### Requirement:
Note each line of the listing that contains the string "Corollary", and copy it.

### Dataset entries:
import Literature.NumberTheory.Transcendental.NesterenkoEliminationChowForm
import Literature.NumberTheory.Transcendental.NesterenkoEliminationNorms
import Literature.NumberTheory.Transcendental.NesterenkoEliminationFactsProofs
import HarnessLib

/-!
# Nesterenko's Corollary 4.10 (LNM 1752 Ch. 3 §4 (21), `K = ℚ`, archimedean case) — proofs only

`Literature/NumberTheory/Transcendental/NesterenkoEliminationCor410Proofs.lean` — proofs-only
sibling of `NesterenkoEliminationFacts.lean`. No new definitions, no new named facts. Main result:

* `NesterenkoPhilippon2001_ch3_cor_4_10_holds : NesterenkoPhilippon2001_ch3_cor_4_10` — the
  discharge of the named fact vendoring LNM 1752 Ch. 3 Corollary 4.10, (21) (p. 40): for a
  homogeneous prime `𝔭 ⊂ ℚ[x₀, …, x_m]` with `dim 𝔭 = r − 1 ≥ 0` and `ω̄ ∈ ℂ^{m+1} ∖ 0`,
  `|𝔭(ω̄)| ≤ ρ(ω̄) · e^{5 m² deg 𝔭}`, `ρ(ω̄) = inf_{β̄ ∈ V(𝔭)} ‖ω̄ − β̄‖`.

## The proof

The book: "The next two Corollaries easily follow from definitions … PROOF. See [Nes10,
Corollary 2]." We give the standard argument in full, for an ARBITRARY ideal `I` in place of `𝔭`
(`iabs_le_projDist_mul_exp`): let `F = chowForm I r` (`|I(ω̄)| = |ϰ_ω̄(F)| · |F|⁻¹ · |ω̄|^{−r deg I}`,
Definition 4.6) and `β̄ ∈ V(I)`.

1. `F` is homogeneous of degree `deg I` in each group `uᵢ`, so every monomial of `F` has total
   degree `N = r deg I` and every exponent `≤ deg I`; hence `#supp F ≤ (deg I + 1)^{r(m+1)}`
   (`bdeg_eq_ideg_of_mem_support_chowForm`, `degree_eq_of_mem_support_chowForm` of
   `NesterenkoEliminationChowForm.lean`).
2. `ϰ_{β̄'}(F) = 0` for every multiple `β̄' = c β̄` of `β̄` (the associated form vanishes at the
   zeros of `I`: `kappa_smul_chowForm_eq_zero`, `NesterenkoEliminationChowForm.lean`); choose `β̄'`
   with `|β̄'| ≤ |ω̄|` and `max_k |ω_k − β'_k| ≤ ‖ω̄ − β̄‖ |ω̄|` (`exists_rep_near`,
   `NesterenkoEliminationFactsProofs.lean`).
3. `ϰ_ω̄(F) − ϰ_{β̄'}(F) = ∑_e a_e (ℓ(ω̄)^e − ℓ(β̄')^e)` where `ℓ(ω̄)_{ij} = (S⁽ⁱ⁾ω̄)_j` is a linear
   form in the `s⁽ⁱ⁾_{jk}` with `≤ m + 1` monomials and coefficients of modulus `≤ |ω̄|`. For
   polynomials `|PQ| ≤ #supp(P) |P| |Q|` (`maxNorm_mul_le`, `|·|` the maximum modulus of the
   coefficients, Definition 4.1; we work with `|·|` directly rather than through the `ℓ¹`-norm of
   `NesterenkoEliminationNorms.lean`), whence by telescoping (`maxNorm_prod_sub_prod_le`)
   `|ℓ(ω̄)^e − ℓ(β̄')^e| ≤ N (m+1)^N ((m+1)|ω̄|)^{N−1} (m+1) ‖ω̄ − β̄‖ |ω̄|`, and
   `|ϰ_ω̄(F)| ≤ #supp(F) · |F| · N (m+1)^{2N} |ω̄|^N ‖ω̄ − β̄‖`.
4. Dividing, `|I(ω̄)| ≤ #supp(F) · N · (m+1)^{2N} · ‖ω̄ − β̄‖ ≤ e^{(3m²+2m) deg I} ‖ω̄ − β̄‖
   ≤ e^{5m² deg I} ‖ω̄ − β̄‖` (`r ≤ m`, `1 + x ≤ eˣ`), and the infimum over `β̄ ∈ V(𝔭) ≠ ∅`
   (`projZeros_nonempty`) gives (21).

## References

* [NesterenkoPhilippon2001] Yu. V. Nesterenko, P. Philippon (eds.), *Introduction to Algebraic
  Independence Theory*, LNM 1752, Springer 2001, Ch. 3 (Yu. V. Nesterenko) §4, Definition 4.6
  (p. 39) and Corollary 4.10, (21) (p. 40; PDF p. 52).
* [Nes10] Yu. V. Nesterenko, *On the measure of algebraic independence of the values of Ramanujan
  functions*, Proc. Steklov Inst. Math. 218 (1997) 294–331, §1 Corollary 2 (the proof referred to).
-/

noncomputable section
--
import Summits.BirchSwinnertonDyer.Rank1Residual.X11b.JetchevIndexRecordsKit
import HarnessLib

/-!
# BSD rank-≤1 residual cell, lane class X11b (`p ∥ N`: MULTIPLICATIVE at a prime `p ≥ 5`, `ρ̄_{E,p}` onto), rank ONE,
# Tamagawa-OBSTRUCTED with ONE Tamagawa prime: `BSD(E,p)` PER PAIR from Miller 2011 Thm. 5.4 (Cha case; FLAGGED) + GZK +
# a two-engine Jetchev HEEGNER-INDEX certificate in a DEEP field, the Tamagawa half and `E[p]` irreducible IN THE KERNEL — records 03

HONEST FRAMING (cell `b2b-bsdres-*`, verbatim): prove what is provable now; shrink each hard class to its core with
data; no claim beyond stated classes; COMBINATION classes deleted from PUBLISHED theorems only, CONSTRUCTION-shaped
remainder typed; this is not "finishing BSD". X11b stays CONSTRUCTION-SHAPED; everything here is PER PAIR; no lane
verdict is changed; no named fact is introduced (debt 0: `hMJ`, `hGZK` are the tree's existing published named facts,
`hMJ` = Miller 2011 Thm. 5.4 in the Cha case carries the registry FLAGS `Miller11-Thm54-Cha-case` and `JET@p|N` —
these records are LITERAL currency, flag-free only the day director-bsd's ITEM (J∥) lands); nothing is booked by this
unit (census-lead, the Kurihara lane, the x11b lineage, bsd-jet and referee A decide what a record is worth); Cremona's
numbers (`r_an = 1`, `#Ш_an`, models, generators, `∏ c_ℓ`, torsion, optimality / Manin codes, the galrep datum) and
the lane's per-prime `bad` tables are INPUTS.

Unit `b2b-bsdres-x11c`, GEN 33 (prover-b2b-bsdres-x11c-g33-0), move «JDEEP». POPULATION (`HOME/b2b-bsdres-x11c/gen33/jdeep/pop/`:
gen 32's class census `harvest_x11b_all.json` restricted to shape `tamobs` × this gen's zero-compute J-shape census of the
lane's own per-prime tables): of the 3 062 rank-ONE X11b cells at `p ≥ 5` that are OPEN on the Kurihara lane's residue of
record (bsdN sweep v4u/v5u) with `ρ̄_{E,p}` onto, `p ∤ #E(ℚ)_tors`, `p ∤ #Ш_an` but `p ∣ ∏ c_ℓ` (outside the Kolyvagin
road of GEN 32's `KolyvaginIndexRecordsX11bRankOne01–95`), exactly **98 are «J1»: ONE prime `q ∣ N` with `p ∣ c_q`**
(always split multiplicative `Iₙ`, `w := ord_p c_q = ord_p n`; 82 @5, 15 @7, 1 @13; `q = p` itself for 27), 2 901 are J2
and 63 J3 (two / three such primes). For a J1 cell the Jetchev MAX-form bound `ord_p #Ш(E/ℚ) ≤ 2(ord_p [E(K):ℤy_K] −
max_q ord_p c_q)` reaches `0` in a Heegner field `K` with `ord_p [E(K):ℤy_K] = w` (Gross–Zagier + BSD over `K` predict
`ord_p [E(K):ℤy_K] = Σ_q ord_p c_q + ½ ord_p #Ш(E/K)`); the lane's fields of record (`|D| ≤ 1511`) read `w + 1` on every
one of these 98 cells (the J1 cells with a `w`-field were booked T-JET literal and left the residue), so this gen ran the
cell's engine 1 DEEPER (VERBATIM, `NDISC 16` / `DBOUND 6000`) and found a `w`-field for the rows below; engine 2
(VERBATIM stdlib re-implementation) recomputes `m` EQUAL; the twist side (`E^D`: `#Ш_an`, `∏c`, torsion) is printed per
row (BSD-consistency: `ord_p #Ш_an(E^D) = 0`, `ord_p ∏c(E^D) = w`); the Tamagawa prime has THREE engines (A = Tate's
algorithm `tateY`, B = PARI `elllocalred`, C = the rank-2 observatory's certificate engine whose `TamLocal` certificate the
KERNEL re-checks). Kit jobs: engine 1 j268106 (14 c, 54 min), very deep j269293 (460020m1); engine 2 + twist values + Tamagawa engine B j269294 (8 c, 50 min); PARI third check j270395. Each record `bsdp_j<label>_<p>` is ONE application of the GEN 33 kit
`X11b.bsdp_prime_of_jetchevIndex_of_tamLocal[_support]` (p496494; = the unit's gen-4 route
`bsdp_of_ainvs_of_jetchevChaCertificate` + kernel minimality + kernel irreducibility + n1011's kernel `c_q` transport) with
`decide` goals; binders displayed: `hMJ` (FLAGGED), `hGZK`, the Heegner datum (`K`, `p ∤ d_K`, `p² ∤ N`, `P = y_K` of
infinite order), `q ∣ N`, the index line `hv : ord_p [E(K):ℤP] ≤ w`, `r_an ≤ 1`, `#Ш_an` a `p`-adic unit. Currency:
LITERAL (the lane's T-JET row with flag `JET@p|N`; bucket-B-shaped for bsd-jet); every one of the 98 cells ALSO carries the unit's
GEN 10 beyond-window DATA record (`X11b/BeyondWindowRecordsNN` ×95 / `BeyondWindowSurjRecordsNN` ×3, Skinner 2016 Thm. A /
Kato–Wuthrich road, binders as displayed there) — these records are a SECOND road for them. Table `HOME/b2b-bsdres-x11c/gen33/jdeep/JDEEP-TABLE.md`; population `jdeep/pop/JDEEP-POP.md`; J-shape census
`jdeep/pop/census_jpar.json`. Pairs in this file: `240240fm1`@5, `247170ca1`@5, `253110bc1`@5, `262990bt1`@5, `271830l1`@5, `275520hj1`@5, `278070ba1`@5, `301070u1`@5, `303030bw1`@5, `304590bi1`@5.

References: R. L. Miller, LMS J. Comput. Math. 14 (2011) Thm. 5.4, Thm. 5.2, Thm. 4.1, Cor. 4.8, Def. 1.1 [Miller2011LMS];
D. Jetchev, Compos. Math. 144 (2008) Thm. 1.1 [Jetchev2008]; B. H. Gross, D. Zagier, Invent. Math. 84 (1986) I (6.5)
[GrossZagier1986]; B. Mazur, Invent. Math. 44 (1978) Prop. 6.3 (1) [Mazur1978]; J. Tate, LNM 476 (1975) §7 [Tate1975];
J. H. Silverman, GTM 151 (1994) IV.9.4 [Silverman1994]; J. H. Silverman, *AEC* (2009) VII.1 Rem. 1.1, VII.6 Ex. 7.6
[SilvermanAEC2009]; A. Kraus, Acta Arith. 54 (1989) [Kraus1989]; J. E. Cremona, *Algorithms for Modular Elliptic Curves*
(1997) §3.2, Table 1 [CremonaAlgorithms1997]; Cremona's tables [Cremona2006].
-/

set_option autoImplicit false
* * *
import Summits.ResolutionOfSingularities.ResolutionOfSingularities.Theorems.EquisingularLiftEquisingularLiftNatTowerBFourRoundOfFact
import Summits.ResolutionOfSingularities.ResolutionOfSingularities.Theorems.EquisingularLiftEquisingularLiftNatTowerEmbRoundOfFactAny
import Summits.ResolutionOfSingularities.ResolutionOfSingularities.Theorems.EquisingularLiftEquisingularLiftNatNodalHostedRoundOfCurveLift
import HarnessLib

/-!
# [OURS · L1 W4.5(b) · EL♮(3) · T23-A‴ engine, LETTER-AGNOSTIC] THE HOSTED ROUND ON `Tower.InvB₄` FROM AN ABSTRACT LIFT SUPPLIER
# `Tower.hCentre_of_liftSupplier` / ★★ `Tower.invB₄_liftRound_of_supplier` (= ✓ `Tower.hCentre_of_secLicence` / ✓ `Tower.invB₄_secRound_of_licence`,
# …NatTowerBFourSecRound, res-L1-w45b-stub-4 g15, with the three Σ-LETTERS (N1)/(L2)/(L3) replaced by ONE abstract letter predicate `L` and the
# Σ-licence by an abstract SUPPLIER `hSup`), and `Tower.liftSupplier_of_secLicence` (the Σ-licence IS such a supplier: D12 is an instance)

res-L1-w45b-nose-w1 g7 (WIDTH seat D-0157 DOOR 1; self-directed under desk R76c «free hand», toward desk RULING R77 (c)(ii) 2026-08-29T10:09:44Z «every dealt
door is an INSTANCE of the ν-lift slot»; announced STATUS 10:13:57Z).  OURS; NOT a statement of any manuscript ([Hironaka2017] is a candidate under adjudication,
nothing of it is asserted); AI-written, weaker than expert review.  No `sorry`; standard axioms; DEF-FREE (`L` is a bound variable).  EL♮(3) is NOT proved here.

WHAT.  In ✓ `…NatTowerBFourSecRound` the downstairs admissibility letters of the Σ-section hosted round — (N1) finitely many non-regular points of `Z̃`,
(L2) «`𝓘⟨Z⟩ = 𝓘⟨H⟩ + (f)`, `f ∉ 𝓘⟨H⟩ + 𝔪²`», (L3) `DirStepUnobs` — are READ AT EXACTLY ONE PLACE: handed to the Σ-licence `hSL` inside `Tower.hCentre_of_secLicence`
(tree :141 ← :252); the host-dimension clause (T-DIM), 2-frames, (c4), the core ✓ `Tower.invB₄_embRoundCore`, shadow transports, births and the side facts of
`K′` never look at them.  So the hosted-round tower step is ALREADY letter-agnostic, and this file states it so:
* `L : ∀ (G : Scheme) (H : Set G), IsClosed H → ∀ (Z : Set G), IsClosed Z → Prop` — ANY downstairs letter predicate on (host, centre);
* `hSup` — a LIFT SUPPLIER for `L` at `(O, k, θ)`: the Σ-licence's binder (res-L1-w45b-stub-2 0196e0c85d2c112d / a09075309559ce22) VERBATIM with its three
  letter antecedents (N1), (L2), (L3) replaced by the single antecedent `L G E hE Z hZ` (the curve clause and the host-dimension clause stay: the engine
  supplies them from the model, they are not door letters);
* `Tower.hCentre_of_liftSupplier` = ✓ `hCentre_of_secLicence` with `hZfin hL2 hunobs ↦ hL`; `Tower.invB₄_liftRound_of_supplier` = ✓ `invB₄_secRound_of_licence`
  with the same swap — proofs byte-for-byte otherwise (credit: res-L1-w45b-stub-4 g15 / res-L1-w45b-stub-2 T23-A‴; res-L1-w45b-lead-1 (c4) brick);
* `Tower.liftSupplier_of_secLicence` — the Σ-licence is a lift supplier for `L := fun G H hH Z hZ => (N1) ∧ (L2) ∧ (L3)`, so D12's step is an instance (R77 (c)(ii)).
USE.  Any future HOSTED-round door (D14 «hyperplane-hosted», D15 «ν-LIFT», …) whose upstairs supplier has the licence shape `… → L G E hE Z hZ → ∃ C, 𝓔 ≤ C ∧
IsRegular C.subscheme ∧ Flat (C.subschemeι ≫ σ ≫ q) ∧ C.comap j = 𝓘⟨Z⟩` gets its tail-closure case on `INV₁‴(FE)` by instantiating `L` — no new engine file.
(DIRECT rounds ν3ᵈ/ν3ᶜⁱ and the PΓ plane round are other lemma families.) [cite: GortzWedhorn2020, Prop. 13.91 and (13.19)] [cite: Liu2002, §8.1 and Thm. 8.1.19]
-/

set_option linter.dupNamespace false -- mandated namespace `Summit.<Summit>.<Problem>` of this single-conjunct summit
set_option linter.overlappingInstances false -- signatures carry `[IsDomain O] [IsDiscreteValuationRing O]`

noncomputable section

### Response for this exercise:
# Nesterenko's Corollary 4.10 (LNM 1752 Ch. 3 §4 (21), `K = ℚ`, archimedean case) — proofs only
  discharge of the named fact vendoring LNM 1752 Ch. 3 Corollary 4.10, (21) (p. 40): for a
Corollary 2]." We give the standard argument in full, for an ARBITRARY ideal `I` in place of `𝔭`
  (p. 39) and Corollary 4.10, (21) (p. 40; PDF p. 52).
  functions*, Proc. Steklov Inst. Math. 218 (1997) 294–331, §1 Corollary 2 (the proof referred to).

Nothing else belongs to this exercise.